- Episode no.: Season 2 Episode 11
- Directed by: David Livingston
- Story by: Jim Trombetta; Michael Piller;
- Teleplay by: Joe Menosky
- Production code: 431
- Original air date: January 3, 1994

Guest appearances
- Chris Sarandon as Martus; Max Grodénchik as Rom; Rosalind Chao as Keiko O'Brien; Barbara Bosson as Roana; K Callan as Alsia; Albert Henderson as Cos;

Episode chronology
| ← Previous "Sanctuary" | Next → "The Alternate" |
- Star Trek: Deep Space Nine season 2

= Rivals (Star Trek: Deep Space Nine) =

"Rivals" is the 31st episode of the American science fiction television series Star Trek: Deep Space Nine. It is the 11th episode of the second season.

Set in the 24th century, the series follows the adventures on Deep Space Nine, a space station located near a stable wormhole between the Alpha and Gamma quadrants of the Milky Way Galaxy, near the planet Bajor. In this episode, a con artist opens a new bar that competes with Quark's.

== Plot ==
Security chief Odo places El-Aurian Martus Mazur in a holding cell after accusing him of swindling aboard Deep Space Nine. While in his cell, Martus acquires a gambling device that alters the laws of probability after his cellmate, an old man named Cos, dies. His luck changes and he is released from confinement after the elderly couple he conned decide not to press charges.

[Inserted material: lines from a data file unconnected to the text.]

import Mathlib
import HarnessLib

/-!
# WeilTypeLadder · the Gauss block has even length (quadratic reciprocity)

b2b cell `hweil` (packet `run/shared/lean/b2b/hodge-weil/`, report `b2b-hweil-pv3-g51/NORMFORM.md` §4.6 LEMMA E⁺ (c), prover 3
generation 51). PURE ARITHMETIC of Legendre symbols; no geometry, no named fact, no `decide` census.

For distinct odd primes `p`, `q` the report's GAUSS BLOCK `β_{p,q} ⊂ ℤ/pq` is the multiset of the `(p-1)(q-1)/4` units
`CRT(x, y)` (`1 ≤ x ≤ (p-1)/2`, `1 ≤ y ≤ (q-1)/2`) together with the letters `CRT(x, 0)` for `x` in GAUSS'S SET of
`u = q⁻¹ mod p` (the `x ≤ (p-1)/2` with `u·x mod p > (p-1)/2`, `μ_p` of them) and `CRT(0, y)` for `y` in Gauss's set of
`v = p⁻¹ mod q` (`μ_q` of them). It is an `E`-Weil zero-sum multiset (report 4.6 (a)(b), pen-and-paper), and a cyclic cover
with these rotation numbers needs an EVEN number of branch values: `N = (p-1)(q-1)/4 + μ_p + μ_q`. This file proves that
parity statement from Mathlib's Gauss lemma (`ZMod.gauss_lemma`: `legendreSym p u = (-1)^{μ_p}`) and quadratic reciprocity
(`legendreSym.quadratic_reciprocity`): `(-1)^N = (-1)^{(p/2)(q/2)}·(q/p)·(p/q) = +1`.

* `legendreSym_eq_of_mul_eq_one` — `a·b ≡ 1 (mod p)` ⟹ `(a/p) = (b/p)` (so `(q⁻¹/p) = (q/p)`);
* `even_gaussBlock_length` — `Even ((p/2)·(q/2) + μ_p(q⁻¹) + μ_q(p⁻¹))` with Gauss's counts written as in `ZMod.gauss_lemma`.

HONEST LABEL: bookkeeping (classical); 0 rungs; nothing of Markman 2025 / Mostaed 2026 / Perry 2026 is used; no kit job.
-/

-- every declaration of this problem lives in `Summit.HodgeConjecture.HodgeConjecture.…` (summit = sub-problem)
set_option linter.dupNamespace false

namespace Summit.HodgeConjecture.HodgeConjecture.WeilTypeLadder

open Finset

/-- If `a·b ≡ 1 (mod p)` then `a` and `b` have the same Legendre symbol at `p` (their product has symbol `1` and both
symbols are `±1`). [classical] -/
theorem legendreSym_eq_of_mul_eq_one {p : ℕ} [Fact p.Prime] {a b : ℤ}
    (h : (a : ZMod p) * (b : ZMod p) = 1) : legendreSym p a = legendreSym p b := by
  have hb : (b : ZMod p) ≠ 0 := by
    intro hb; rw [hb, mul_zero] at h; exact zero_ne_one h
  have hab : legendreSym p (a * b) = 1 := by
    have hc : ((a * b : ℤ) : ZMod p) = 1 := by push_cast; exact h
    unfold legendreSym
    rw [hc, MulChar.map_one]
  rw [legendreSym.mul] at hab
  have hb2 : legendreSym p b ^ 2 = 1 := legendreSym.sq_one p hb
  calc legendreSym p a = legendreSym p a * legendreSym p b ^ 2 := by rw [hb2, mul_one]
    _ = (legendreSym p a * legendreSym p b) * legendreSym p b := by ring
    _ = legendreSym p b := by rw [hab, one_mul]

/-- **The Gauss block has even length** (report LEMMA E⁺ (c)): for distinct odd primes `p, q`, with `u ≡ q⁻¹ (mod p)` and
`v ≡ p⁻¹ (mod q)`, the number `(p/2)(q/2) + μ_p(u) + μ_q(v)` is EVEN, where `μ_p(u)` is Gauss's count
`#{1 ≤ x ≤ p/2 : (u·x mod p) > p/2}` exactly as in `ZMod.gauss_lemma`. Proof: `(-1)^{μ_p(u)} = (u/p) = (q/p)`,
`(-1)^{μ_q(v)} = (p/q)`, and `(q/p)(p/q) = (-1)^{(p/2)(q/2)}`. [classical: Gauss's lemma + quadratic reciprocity] -/
theorem even_gaussBlock_length {p q : ℕ} [Fact p.Prime] [Fact q.Prime] (hp : p ≠ 2) (hq : q ≠ 2) (hpq : p ≠ q)
    {u v : ℤ} (hu : (u : ZMod p) * (q : ZMod p) = 1) (hv : (v : ZMod q) * (p : ZMod q) = 1) :
    Even (p / 2 * (q / 2) + #{x ∈ Ico 1 (p / 2).succ | p / 2 < (u * x.cast : ZMod p).val}
      + #{y ∈ Ico 1 (q / 2).succ | q / 2 < (v * y.cast : ZMod q).val}) := by
  have hu0 : (u : ZMod p) ≠ 0 := by
    intro h0; rw [h0, zero_mul] at hu; exact zero_ne_one hu
  have hv0 : (v : ZMod q) ≠ 0 := by
    intro h0; rw [h0, zero_mul] at hv; exact zero_ne_one hv
  have hq0 : ((q : ℤ) : ZMod p) ≠ 0 := by
    intro h0; rw [Int.cast_natCast] at h0; rw [h0, mul_zero] at hu; exact zero_ne_one hu
  have g1 := ZMod.gauss_lemma hp hu0
  have g2 := ZMod.gauss_lemma hq hv0
  have e1 : legendreSym p u = legendreSym p q :=
    legendreSym_eq_of_mul_eq_one (by rw [Int.cast_natCast]; exact hu)
  have e2 : legendreSym q v = legendreSym q p :=
    legendreSym_eq_of_mul_eq_one (by rw [Int.cast_natCast]; exact hv)
  have qr := legendreSym.quadratic_reciprocity hp hq hpq
  have hp0 : ((p : ℤ) : ZMod q) ≠ 0 := by
    intro h0; rw [Int.cast_natCast] at h0; rw [h0, mul_zero] at hv; exact zero_ne_one hv
  have s1 : legendreSym p q ^ 2 = 1 := legendreSym.sq_one p hq0
  have s2 : legendreSym q p ^ 2 = 1 := legendreSym.sq_one q hp0
  have key : (-1 : ℤ) ^ (p / 2 * (q / 2) + #{x ∈ Ico 1 (p / 2).succ | p / 2 < (u * x.cast : ZMod p).val}
      + #{y ∈ Ico 1 (q / 2).succ | q / 2 < (v * y.cast : ZMod q).val}) = 1 := by
    rw [pow_add, pow_add, ← g1, ← g2, e1, e2, ← qr]
    linear_combination (legendreSym q p) ^ 2 * s1 + s2
  exact (neg_one_pow_eq_one_iff_even (by norm_num)).mp key

end Summit.HodgeConjecture.HodgeConjecture.WeilTypeLadder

With his new and intriguing device, he sets up a bar and casino with larger versions of the original device as gambling machines. The bar is a success and draws business away from Quark's bar. The device soon turns on him and he himself is conned into losing a large sum of money. In addition, the couple he swindled out of money change their mind and press charges against him.

Meanwhile, Miles O'Brien attempts to get in shape so that he can compete with Julian Bashir at racquetball. As part of a ploy to regain lost business for the bar, Quark is able to trick O'Brien and Bashir into participating in a public tournament that people can bet on. When O'Brien performs abnormally well, he realizes that there are statistical abnormalities on the station. The crew discover the effects of the devices in Martus's establishment, and O'Brien and Bashir agree to cancel the rest of the game. To prevent more tampering with natural probability, Commander Sisko and science officer Dax destroy the device.

== Reception ==
Zack Handlen of The A.V. Club described the episode as "bad TV that shrugs" and "passable". He criticized the main story for "the fact that it spends too much time on a character we’ve never seen before" and the secondary plot for feeling incomplete and sloppy.
Tor.com rated the episode 4 out of 10.

== Home media releases ==
It was released on LaserDisc in Japan on June 6, 1997, as part of the half season collection 2nd Season Vol. 1, which had 7 doubled sided 12" discs. The discs had English and Japanese audio tracks.

On April 1, 2003, Season 2 of Star Trek: Deep Space Nine was released on DVD video discs, with 26 episodes on seven discs.

This episode was released in 2017 on DVD with the complete series box set, which had 176 episodes on 48 discs.